▶ _Exercise directions_
The expected answer is the set of lines in the data below between the line holding "def quadMul (a" and the line holding "def pieces (m", inclusive, written out exactly.

......

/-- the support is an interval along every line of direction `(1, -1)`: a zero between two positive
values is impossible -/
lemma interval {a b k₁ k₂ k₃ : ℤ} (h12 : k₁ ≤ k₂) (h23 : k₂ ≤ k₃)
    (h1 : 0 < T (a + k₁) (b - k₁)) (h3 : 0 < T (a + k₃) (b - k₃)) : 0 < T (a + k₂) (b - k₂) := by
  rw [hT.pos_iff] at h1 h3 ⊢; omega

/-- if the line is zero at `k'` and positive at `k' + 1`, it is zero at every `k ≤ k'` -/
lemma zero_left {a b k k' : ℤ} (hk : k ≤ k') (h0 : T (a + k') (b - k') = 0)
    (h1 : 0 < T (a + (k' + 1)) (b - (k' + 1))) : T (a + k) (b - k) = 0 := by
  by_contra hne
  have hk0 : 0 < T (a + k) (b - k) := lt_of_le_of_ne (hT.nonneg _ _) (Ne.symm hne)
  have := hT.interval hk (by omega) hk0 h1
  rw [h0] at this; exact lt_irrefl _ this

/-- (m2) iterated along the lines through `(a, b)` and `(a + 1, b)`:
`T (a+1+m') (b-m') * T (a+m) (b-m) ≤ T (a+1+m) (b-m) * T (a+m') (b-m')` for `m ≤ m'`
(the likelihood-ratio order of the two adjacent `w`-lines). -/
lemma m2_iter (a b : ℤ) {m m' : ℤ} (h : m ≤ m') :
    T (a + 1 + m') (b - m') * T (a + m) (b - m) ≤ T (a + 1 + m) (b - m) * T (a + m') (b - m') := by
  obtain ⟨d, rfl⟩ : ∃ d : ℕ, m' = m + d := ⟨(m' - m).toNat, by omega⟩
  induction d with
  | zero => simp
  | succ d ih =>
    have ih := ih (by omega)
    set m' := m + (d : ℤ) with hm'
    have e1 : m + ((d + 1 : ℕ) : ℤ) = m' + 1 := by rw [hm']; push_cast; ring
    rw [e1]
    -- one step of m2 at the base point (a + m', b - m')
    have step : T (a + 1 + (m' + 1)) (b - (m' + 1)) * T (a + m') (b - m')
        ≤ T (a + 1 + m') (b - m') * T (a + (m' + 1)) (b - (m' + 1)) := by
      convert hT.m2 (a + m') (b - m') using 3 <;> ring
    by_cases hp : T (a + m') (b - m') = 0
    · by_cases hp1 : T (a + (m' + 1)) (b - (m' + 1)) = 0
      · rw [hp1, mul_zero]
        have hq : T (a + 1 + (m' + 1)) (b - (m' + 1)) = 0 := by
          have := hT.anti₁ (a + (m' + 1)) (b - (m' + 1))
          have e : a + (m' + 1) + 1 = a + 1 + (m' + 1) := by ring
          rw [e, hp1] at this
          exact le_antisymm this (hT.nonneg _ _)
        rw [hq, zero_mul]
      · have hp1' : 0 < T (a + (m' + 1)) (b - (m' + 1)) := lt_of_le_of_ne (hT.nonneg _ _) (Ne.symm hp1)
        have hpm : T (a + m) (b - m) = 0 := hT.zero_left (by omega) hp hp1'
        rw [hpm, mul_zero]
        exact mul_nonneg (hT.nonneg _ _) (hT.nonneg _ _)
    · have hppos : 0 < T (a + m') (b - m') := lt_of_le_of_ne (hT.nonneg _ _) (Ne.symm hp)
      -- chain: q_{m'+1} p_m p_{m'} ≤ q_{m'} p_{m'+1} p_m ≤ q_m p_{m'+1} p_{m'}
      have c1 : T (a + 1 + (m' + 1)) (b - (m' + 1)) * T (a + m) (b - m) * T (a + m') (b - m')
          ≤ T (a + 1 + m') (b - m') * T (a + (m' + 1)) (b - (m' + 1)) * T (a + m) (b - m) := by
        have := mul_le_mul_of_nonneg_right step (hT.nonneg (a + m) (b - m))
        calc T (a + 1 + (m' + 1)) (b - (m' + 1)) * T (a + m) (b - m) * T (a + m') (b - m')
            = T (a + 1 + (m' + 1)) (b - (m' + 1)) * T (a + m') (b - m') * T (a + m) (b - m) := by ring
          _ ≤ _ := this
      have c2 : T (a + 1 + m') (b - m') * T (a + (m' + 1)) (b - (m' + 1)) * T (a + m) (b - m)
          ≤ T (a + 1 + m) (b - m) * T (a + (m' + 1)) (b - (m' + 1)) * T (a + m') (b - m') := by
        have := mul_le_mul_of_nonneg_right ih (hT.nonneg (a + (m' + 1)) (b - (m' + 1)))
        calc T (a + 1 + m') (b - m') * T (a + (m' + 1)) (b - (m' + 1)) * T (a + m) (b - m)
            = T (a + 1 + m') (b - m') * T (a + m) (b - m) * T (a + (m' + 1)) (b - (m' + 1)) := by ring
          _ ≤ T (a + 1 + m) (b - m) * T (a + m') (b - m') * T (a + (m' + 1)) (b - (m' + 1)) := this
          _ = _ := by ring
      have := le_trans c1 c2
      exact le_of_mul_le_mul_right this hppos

......

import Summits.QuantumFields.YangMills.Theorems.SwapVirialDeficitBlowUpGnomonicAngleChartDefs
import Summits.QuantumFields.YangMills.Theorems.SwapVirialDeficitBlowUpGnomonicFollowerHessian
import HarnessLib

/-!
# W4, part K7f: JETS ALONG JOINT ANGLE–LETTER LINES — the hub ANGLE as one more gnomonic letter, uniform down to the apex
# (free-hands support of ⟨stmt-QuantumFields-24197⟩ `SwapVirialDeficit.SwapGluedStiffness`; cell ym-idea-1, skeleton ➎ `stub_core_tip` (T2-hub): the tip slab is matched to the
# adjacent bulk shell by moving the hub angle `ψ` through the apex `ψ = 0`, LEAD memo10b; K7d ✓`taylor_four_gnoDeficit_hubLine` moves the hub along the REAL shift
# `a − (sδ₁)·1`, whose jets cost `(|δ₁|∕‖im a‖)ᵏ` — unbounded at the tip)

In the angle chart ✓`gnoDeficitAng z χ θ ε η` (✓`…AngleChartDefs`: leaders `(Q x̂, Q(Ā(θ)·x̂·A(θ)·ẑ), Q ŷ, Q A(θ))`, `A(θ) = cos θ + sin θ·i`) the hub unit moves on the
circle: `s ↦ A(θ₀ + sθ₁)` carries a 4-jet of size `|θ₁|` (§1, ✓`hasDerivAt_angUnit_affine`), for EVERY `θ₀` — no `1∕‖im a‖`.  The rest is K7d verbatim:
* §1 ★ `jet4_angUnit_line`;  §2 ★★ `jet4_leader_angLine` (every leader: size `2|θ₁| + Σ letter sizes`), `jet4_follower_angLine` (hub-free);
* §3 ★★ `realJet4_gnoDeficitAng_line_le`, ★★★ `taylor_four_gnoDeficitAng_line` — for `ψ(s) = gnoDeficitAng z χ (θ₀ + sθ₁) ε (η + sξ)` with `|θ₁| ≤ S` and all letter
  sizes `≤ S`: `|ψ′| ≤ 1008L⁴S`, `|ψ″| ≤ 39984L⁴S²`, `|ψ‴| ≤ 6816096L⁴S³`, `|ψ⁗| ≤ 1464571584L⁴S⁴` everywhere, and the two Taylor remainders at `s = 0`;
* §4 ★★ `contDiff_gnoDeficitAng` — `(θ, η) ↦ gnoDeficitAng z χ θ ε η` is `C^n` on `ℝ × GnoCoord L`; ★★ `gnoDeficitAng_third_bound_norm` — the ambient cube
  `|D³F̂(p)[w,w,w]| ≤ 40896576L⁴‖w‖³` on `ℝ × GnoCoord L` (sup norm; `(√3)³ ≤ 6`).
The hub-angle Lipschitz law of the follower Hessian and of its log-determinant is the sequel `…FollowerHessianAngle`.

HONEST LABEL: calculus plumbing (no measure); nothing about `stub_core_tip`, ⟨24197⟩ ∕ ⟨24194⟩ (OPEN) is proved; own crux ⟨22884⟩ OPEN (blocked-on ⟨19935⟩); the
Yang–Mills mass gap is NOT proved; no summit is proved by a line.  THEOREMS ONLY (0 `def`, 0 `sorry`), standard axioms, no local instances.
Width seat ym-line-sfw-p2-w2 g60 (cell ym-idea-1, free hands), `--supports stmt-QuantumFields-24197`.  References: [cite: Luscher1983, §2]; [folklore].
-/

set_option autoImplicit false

......

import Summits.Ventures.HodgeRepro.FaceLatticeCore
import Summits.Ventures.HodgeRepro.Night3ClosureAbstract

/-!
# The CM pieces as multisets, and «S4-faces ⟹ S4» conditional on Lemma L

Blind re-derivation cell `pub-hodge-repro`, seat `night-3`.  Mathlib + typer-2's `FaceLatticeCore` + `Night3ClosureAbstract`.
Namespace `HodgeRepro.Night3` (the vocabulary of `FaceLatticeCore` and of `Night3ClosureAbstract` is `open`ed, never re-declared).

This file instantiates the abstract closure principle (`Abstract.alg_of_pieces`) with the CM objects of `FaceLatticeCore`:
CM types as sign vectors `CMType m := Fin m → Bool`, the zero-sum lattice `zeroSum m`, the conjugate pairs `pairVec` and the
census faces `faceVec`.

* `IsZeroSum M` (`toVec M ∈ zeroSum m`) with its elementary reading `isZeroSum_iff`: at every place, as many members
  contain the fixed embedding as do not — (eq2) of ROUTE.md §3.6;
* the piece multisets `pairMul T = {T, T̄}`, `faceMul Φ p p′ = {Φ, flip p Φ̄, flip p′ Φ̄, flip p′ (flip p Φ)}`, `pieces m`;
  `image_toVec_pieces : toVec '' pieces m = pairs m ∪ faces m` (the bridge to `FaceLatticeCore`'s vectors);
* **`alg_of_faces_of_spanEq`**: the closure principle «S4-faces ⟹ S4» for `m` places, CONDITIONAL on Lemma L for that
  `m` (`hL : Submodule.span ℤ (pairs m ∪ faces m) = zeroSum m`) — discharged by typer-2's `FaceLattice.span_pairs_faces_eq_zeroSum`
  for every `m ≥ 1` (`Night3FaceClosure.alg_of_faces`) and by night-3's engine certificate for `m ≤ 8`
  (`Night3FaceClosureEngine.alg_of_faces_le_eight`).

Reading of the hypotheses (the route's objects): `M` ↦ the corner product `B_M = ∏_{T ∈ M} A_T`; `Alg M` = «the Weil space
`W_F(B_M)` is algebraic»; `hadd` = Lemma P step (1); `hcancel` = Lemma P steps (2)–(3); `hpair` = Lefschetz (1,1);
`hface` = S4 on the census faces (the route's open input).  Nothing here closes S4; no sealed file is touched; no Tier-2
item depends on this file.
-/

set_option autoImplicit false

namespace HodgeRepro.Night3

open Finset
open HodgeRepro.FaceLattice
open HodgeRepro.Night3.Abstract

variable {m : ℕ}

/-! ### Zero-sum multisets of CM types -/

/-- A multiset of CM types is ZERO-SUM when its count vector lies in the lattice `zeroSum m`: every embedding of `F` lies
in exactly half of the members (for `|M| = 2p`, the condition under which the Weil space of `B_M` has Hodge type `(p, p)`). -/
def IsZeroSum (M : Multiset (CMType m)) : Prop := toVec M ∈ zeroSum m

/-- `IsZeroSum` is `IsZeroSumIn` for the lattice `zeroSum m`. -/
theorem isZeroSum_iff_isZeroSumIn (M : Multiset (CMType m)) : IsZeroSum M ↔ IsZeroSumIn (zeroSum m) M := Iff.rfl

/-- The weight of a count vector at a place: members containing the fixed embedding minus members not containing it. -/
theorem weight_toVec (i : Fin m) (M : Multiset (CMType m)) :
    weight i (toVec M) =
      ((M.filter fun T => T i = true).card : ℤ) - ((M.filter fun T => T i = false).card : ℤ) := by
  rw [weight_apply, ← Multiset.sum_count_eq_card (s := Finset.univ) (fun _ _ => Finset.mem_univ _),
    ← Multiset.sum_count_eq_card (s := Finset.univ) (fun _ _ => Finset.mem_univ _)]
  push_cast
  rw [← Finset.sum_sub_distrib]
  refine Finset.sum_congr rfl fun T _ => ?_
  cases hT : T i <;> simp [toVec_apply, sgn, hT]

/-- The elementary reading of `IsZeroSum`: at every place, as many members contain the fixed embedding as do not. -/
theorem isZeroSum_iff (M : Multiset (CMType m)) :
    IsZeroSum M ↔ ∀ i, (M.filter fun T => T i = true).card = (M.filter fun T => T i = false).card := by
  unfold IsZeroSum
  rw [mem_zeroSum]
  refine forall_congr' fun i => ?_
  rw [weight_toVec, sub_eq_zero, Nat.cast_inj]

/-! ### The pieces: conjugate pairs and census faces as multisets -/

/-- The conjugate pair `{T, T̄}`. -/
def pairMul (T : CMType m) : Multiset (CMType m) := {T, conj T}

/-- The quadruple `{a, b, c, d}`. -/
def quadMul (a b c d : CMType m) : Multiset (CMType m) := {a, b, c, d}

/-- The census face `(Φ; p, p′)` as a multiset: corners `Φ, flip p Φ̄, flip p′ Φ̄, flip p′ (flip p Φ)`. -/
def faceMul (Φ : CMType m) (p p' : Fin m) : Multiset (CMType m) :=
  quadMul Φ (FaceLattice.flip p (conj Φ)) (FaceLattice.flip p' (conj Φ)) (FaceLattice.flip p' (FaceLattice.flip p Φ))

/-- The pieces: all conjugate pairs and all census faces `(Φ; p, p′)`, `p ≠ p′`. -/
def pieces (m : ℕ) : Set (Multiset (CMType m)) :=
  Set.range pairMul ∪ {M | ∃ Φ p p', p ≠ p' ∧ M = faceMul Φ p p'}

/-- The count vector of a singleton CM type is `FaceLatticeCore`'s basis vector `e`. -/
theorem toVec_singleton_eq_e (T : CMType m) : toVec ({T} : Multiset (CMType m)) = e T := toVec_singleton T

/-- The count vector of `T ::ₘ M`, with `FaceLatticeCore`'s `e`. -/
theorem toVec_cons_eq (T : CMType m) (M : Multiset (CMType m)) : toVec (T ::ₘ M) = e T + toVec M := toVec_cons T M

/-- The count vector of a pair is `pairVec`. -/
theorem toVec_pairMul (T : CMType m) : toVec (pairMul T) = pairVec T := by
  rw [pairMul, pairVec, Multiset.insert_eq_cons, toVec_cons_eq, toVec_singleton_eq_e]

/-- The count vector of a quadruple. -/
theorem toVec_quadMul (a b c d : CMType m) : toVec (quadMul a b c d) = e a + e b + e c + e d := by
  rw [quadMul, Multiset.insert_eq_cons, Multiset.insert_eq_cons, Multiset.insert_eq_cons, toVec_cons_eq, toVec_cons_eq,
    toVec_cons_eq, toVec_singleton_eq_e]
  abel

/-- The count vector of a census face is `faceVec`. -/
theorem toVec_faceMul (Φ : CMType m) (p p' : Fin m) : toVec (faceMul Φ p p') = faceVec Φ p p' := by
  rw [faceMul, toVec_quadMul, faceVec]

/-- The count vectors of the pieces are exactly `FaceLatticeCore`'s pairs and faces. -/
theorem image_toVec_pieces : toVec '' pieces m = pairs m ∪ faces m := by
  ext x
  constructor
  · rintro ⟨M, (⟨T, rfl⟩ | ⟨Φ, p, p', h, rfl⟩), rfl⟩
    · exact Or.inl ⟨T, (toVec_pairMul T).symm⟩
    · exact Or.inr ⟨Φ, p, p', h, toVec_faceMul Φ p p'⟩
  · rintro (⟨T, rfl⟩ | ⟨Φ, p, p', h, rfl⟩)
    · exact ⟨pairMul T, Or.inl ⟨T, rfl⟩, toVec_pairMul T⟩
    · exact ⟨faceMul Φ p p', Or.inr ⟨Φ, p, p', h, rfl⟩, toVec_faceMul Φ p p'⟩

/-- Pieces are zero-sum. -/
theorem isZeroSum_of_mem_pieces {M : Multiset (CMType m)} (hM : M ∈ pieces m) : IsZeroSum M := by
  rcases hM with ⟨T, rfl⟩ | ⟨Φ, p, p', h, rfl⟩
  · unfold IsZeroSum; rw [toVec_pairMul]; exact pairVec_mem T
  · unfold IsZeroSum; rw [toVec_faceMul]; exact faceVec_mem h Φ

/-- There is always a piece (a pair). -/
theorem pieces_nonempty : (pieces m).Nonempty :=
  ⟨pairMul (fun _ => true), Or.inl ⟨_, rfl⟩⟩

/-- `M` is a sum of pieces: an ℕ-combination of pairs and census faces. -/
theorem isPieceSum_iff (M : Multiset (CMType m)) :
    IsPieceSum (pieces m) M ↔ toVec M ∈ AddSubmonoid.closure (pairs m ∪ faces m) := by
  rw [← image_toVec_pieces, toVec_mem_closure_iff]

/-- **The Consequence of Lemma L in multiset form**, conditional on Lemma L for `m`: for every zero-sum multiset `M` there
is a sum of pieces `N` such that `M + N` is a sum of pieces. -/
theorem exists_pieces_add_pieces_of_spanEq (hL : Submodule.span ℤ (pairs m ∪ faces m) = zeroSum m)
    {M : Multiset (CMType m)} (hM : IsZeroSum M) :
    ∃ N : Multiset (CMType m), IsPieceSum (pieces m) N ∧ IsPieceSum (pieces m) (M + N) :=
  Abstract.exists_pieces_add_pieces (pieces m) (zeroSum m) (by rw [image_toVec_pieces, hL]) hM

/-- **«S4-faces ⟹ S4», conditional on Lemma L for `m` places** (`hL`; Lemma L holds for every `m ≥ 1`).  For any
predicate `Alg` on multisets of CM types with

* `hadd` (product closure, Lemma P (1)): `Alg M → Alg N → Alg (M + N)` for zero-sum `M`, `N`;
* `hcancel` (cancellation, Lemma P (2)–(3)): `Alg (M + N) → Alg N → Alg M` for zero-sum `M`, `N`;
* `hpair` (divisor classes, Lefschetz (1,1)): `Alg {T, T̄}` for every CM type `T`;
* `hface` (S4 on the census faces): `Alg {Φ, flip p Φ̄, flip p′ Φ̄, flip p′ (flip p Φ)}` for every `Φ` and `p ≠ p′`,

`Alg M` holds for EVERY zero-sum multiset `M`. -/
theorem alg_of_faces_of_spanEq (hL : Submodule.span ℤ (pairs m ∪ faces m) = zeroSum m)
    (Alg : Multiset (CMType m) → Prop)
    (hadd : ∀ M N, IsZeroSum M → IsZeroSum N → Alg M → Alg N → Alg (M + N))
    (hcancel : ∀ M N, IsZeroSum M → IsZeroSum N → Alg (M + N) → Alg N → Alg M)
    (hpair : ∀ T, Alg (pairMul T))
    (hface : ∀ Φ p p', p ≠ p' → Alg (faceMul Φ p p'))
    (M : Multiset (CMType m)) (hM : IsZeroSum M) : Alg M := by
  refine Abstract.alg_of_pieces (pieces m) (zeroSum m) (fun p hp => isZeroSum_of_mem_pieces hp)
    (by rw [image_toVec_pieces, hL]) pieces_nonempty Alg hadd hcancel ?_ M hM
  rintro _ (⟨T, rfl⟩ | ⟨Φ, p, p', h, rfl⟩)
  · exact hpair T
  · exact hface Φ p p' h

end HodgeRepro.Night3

......

▶ _Solution to this problem_
def quadMul (a b c d : CMType m) : Multiset (CMType m) := {a, b, c, d}

/-- The census face `(Φ; p, p′)` as a multiset: corners `Φ, flip p Φ̄, flip p′ Φ̄, flip p′ (flip p Φ)`. -/
def faceMul (Φ : CMType m) (p p' : Fin m) : Multiset (CMType m) :=
  quadMul Φ (FaceLattice.flip p (conj Φ)) (FaceLattice.flip p' (conj Φ)) (FaceLattice.flip p' (FaceLattice.flip p Φ))

/-- The pieces: all conjugate pairs and all census faces `(Φ; p, p′)`, `p ≠ p′`. -/
def pieces (m : ℕ) : Set (Multiset (CMType m)) :=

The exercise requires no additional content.